“‘Hello?’ I answered the phone, recognizing the phone number of my OB office. I can’t tell you how the rest of the conversation went because I was absolutely in shock.
At 11 weeks pregnant, my baby was diagnosed with a rare chromosomal disorder called Trisomy 18, or Edward’s Syndrome. Similar to how Down syndrome is an extra copy of the 21st chromosome, Edward’s Syndrome is characterized by the extra copy of an 18th chromosome. However, unlike Down syndrome, Trisomy 18 is said to be ‘incompatible with life.’
When we received the official diagnosis, I was encouraged to terminate the pregnancy and was told if born, she would look scary and would be a burden on our family. My husband agreed with the doctor and while I refused to terminate, my husband questioned my decision. We had lost our other baby girl, Ellis, 6 months earlier, and we weren’t exactly on the same page about raising a child with special needs.
Soon after I decided to move forward with our daughter’s care, our marriage ended, and I decided to walk this path alone.

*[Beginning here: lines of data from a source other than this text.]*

import Summits.Langlands.Langlands.Theorems.SoloInformedGLOneSerreDischarged
import Literature.NumberTheory.PAdicHodge.LabelledWeightsRankOneInertiaShape
import Literature.NumberTheory.Automorphic.GLOneArchParameterOfAlgebraicCharacter
import HarnessLib

/-!
# Solo-informed `GL₁` reciprocity: the Hodge–Tate clause at EVERY place `v ∣ ℓ`, and the
R3⁺-repaired `n = 1` conjunct over every number field — unconditionally

The accepted `SoloInformedGLOneSerreDischarged` reduced the R3⁺-repaired reciprocity conjunct
`R3plus.GlobalLanglandsCorrespondenceGLnR3plus 1 K 𝓡 hcpt` (every number field `K`, every
reciprocity datum) to **HT₁**: for every algebraic Hecke character `θ` of infinity type `(p, q)`,
every `ι : ℚ̄_ℓ ≃ ℂ` and every `v ∣ ℓ`, Weil's `ℓ`-adic character `r_{θ,ι}` is Hodge–Tate compatible
with `π_θ` at `v` for THE pinned datum, i.e. its `τ`-labelled Hodge–Tate weight at each continuous
`τ : K_v → ℚ̄_ℓ` is the exponent `n_{ι ∘ τ|_K}` of `θ` (`SoloInformedGLOneHodgeTateLocallyParallel`
settled the locally parallel places only).

Here HT₁ is PROVED in general (`hodgeTateCompatibleAt_weilRep`), from the local theorem
`RankOneLabelledWeights.fontainePst_labelledHodgeTateWeights_of_inertia_eq_mul_prod_emb`
(labelled weights of a rank-one character of inertia shape `g · ∏_e e(Art)^{-n_e}` are `{n_τ}`;
Serre–Tate, by `ℂ_{K_v}`-periods) and Weil's local shape of `r_{θ,ι}` on inertia
(`HasInfinityType.weilRep_toAbsGalois_apply`).  Consequently

* `labelledHodgeTateWeightsAt_weilRep_eq_singleton_all` — `HT_τ(r_{θ,ι}|_{Γ_{K_v}}) = {n_{ι∘τ|_K}}`
  for every `v ∣ ℓ` and every continuous `τ`;
* `hodgeTateCompatibleAt_weilRep` — HT₁;
* ★ `globalLanglandsCorrespondenceGLnR3plus_one` — the R3⁺-repaired reciprocity conjunct for `n = 1`
  holds over EVERY number field `K`, for every reciprocity datum and every compactness witness,
  with no named fact left as a hypothesis.

## References
* [SerreAbelianLadic1968] J.-P. Serre, *Abelian ℓ-adic representations*, Ch. III §1.1, §2.3, App. A.4–A.5.
* [BuzzardGeeLMS2014] K. Buzzard, T. Gee, *The conjectural connections …*, Conj. 3.2.1–3.2.2, Rem. 3.2.3.
* [Clozel1990] L. Clozel, *Motifs et formes automorphes*, §3.3.
* [Patrikis2019] S. Patrikis, *Variations on a theorem of Tate*, §2.7.1 and Prop. 2.2.1.
-/

noncomputable section

open scoped MatrixGroups Matrix Classical Polynomial NumberField
open NumberField IsDedekindDomain Field Polynomial Filter
open Literature.NumberTheory.Automorphic Literature.NumberTheory.GaloisRepresentations
open Literature.NumberTheory.PAdicHodge

namespace Summit.Langlands.Langlands.Theorems

namespace GLOneRigidity

section LocalWeights

variable {K : Type} [Field K] [NumberField K] {hcpt : isCompact_glFiniteIntegralLevel 1 K}
  {ℓ : ℕ} [Fact ℓ.Prime] {θ : HeckeCharacter K} {p q : InfinitePlace K → ℤ}
  {T : Finset (HeightOneSpectrum (𝓞 K))} {e : HeightOneSpectrum (𝓞 K) → ℕ}

/-- **`HT_τ(r_{θ,ι}|_{Γ_{K_v}}) = {n_{ι∘τ|_K}}` at EVERY `v ∣ ℓ` and every continuous label `τ`.**
Weil's `ℓ`-adic character of the algebraic Hecke character `θ` (infinity type `(p,q)`, modulus
`(T,e)`) has, on the inertia of `W_{K_v}`, the shape
`r(w)₀₀ = ι⁻¹(θ(⟨Art w⟩_v)) · ∏_e e(Art w)^{-n_e}` with the first factor trivial on the congruence
units (`weilRep_toAbsGalois_apply`); the local theorem
`fontainePst_labelledHodgeTateWeights_of_inertia_eq_mul_prod_emb` then reads off the labelled
weight `n_{ι∘τ|_K}` at `τ`.
[cite: SerreAbelianLadic1968, Ch. III §1.1 and App. A.4–A.5] [cite: Patrikis2019, §2.7.1] -/
theorem labelledHodgeTateWeightsAt_weilRep_eq_singleton_all (ι : PadicAlgCl ℓ ≃+* ℂ)
    (hinf : θ.HasInfinityType p q) (hmod : HeckeCharacter.IsModulus θ T e)
    {v : HeightOneSpectrum (𝓞 K)} (hv : ((ℓ : ℕ) : 𝓞 K) ∈ v.asIdeal)
    (τ : v.adicCompletion K →+* PadicAlgCl ℓ) (hτ : Continuous τ) :
    (hinf.weilRep hmod ι).labelledHodgeTateWeightsAt v
      (fontainePstAdicCompletion v ℓ hv).algebra (fontainePstAdicCompletion v ℓ hv).𝔅 τ =
      {HeckeCharacter.embExponent p q
        ((ι : PadicAlgCl ℓ →+* ℂ).comp (τ.comp (algebraMap K (v.adicCompletion K))))} := by
  haveI := LocalField.charZero_adicCompletion v
  have hF := LocalField.valuation_adicCompletion_natCast_lt_one v ℓ hv
  obtain ⟨ϖ, hϖ⟩ :=
    Valuation.exists_isUniformizer_of_isCyclic_of_nontrivial (ValuativeRel.valuation (v.adicCompletion K))
  rw [FramedGaloisRep.labelledHodgeTateWeightsAt_def]
  change (letI := (fontainePst (v.adicCompletion K) ℓ hF).algebra;
    (fontainePst (v.adicCompletion K) ℓ hF).𝔅.labelledHodgeTateWeights
      (FramedRep.toContinuousRep ((hinf.weilRep hmod ι).toLocal v)) τ) = _
  have h := RankOneLabelledWeights.fontainePst_labelledHodgeTateWeights_of_inertia_eq_mul_prod_emb hF hϖ
    (Finset.univ : Finset {f : v.adicCompletion K →+* PadicAlgCl ℓ // Continuous f}) (fun f => f.1)
    (fun f => f.2)
    (fun f => -HeckeCharacter.embExponent p q
      ((ι : PadicAlgCl ℓ →+* ℂ).comp (f.1.comp (algebraMap K (v.adicCompletion K)))))
    ((hinf.weilRep hmod ι).toLocal v)
    (fun w => (ι.symm (θ (localUnits v (canonicalArtin (v.adicCompletion K) w)) : ℂ)))
    (HeckeCharacter.congrUnits v (e v)) (HeckeCharacter.isOpen_congrUnits v (e v))
    (fun w _ hw => by rw [hmod.map_localUnits_eq_one_of_mem_congrUnits hw, Units.val_one, map_one])
    (fun w _ => by
      rw [FramedGaloisRep.toLocal_apply]
      exact hinf.weilRep_toAbsGalois_apply hmod ι (fun w hw => HeckeCharacter.isUnramifiedAt_of_isModulus' hmod hw) hv
        (canonicalArtin (v.adicCompletion K))
        (isLocalArtinMap_canonicalArtin_holds (v.adicCompletion K)) w)
    τ hτ
  rw [h, Finset.sum_filter,
    Fintype.sum_eq_single (⟨τ, hτ⟩ : {f : v.adicCompletion K →+* PadicAlgCl ℓ // Continuous f})
      (fun f hf => if_neg fun h' => hf (Subtype.ext h')),
    if_pos rfl, neg_neg]

/-- **HT₁ — Weil's `ℓ`-adic character is Hodge–Tate compatible with `π_θ` at EVERY `v ∣ ℓ`**: the
clause `R3plus.HodgeTateCompatibleAt` of the repaired summit (Buzzard–Gee recipe `{-a}`, Clozel's
parameter `a_φ = -n_φ`), for `π` the automorphic representation of `GL₁` with Hecke character `θ`,
every reciprocity datum, every `ι` and every place above `ℓ`.
[cite: BuzzardGeeLMS2014, Conj. 3.2.2 and Rem. 3.2.3] [cite: Clozel1990, §3.3]
[cite: SerreAbelianLadic1968, Ch. III §1.1 and App. A.5] -/
theorem hodgeTateCompatibleAt_weilRep (𝓡 : ReciprocityData K)
    (ι : PadicAlgCl ℓ ≃+* ℂ) (π : AutomorphicRepData (AutomorphyDatum.gl 1 K hcpt))
    (hχ : ∀ (g : (AdelicGroupData.gl 1 K).Adelic), ∀ φ ∈ π.W,
      rightTranslation (AdelicGroupData.gl 1 K) g φ -
        ((θ (Matrix.GeneralLinearGroup.det g) : ℂˣ) : ℂ) • φ ∈ π.W')
    (hinf : θ.HasInfinityType p q) (hmod : HeckeCharacter.IsModulus θ T e)
    {v : HeightOneSpectrum (𝓞 K)} (hv : ((ℓ : ℕ) : 𝓞 K) ∈ v.asIdeal) :
    R3plus.HodgeTateCompatibleAt 𝓡 ι π (hinf.weilRep hmod ι) v hv := by
  obtain ⟨T₀, hT₀, hTa⟩ := π.exists_hasInfinityType_of_hasInfinityType_heckeCharacter_glOne hχ hinf
  rw [R3plus.hodgeTateCompatibleAt_iff_of_hasInfinityType hT₀]
  intro τ hτ
  have hW : (hinf.weilRep hmod ι).labelledHodgeTateWeightsAt v (𝓡.pst ℓ v hv).algebra
      (𝓡.pst ℓ v hv).𝔅 τ =
      {HeckeCharacter.embExponent p q (ι.toRingHom.comp (τ.comp (algebraMap K (v.adicCompletion K))))} :=
    labelledHodgeTateWeightsAt_weilRep_eq_singleton_all ι hinf hmod hv τ hτ
  have hneg : ∀ s : Multiset ArchWeight,
      s.map (fun w : ArchWeight => -w.a) = (s.map ArchWeight.a).map Neg.neg := fun s => by
    rw [Multiset.map_map]; rfl
  rw [hW, InfinityType.hodgeTateWeights, hneg, hTa]
  simp only [Multiset.map_singleton, neg_neg]

/-- ★★★ **The R3⁺-repaired reciprocity conjunct for `n = 1` holds over EVERY number field `K`**, for
every reciprocity datum `𝓡` and every compactness witness — unconditionally (no named fact as a
hypothesis): `SoloInformedGLOneSerreDischarged` reduced it to HT₁, proved above.
[cite: BuzzardGeeLMS2014, Conj. 3.2.1–3.2.2, Rem. 3.2.3 and Rem. 3.2.5] [cite: Patrikis2019, Prop. 2.2.1]
[cite: SerreAbelianLadic1968, Ch. III §1.1, §2.3 and App. A.5] -/
theorem globalLanglandsCorrespondenceGLnR3plus_one (𝓡 : ReciprocityData K) :
    R3plus.GlobalLanglandsCorrespondenceGLnR3plus 1 K 𝓡 hcpt :=
  globalLanglandsCorrespondenceGLnR3plus_one_of_ht 𝓡 fun π _θ hχ _p _q hinf _T _e hmod _ℓ _ ι _v hv =>
    hodgeTateCompatibleAt_weilRep 𝓡 ι π.1 hχ hinf hmod hv

/-- ★★★ **Hence also the automorphic-to-Galois half (A⁺)₁ and every clause it carries**, over every `K`.
[cite: BuzzardGeeLMS2014, Conj. 3.2.1–3.2.2] -/
theorem automorphicToGaloisR3plus_one (𝓡 : ReciprocityData K) :
    R3plus.AutomorphicToGaloisR3plus 1 𝓡 hcpt :=
  (globalLanglandsCorrespondenceGLnR3plus_one_iff_automorphicToGaloisR3plus 𝓡).mp
    (globalLanglandsCorrespondenceGLnR3plus_one 𝓡)

end LocalWeights

end GLOneRigidity

end Summit.Langlands.Langlands.Theorems

end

I started talking to my 4-year-old about her sister’s condition and how while I hoped we would be able to meet her, only 50% of babies with her condition are born alive. We started making memories with our baby girl right away, even though she wasn’t even born yet. Christmas presents under the tree, clearing out a closet for her, my best friend even threw baby Charlotte an incredible baby shower. Strangers on the internet got wind of Charlotte’s story and started reaching out to learn more about her, my pregnancy, and how they could help. Through social media, I heard of a hospital in my state that had teams who worked with babies with my daughter’s condition and had a much higher survival rate than the rest of the country. It was very apparent our girl was beyond loved, not only by us but by the world around us.
My pregnancy wasn’t easy. In fact, it was much different from my first. I reached out to doctors at the hospital I had been told would give my child a chance at life and transferred my care to them. I met with several doctors, specialists, surgeons, and palliative care. We had frequent appointments, and the hospital even worked closely with my local hospitals to make sure I could get at least some of my care locally without having to travel as much. It was an exhausting journey, but the amount of support I had from friends, family, coworkers, and social media gave me the strength to keep fighting for my Charlotte.
On February 23, 2020, Charlotte was born at 38 weeks and 6 days, weighing 4 pounds 3 ounces, and 16 inches long. She has several heart defects and part of her brain didn’t form properly, which causes seizures. She is unable to breathe and eat on her own, but recently got surgery to have a tracheostomy and gastronomy tube placed to help with these issues. While she was a tiny little peanut at birth, she came out fighting and hasn’t stopped fighting since. The nurses and doctors always comment on how strong and feisty she is, and how it’s helping her fight.
Charlotte is now one month old and not only is that one month more than we ever expected to get with her, but her medical teams are also impressed with how well she is doing. I have learned so much from this girl during my pregnancy and during this last month. She is an absolute light in the life of my older daughter and I. I don’t know how long we will get to spend with Charlotte, but every single moment feels like the greatest gift.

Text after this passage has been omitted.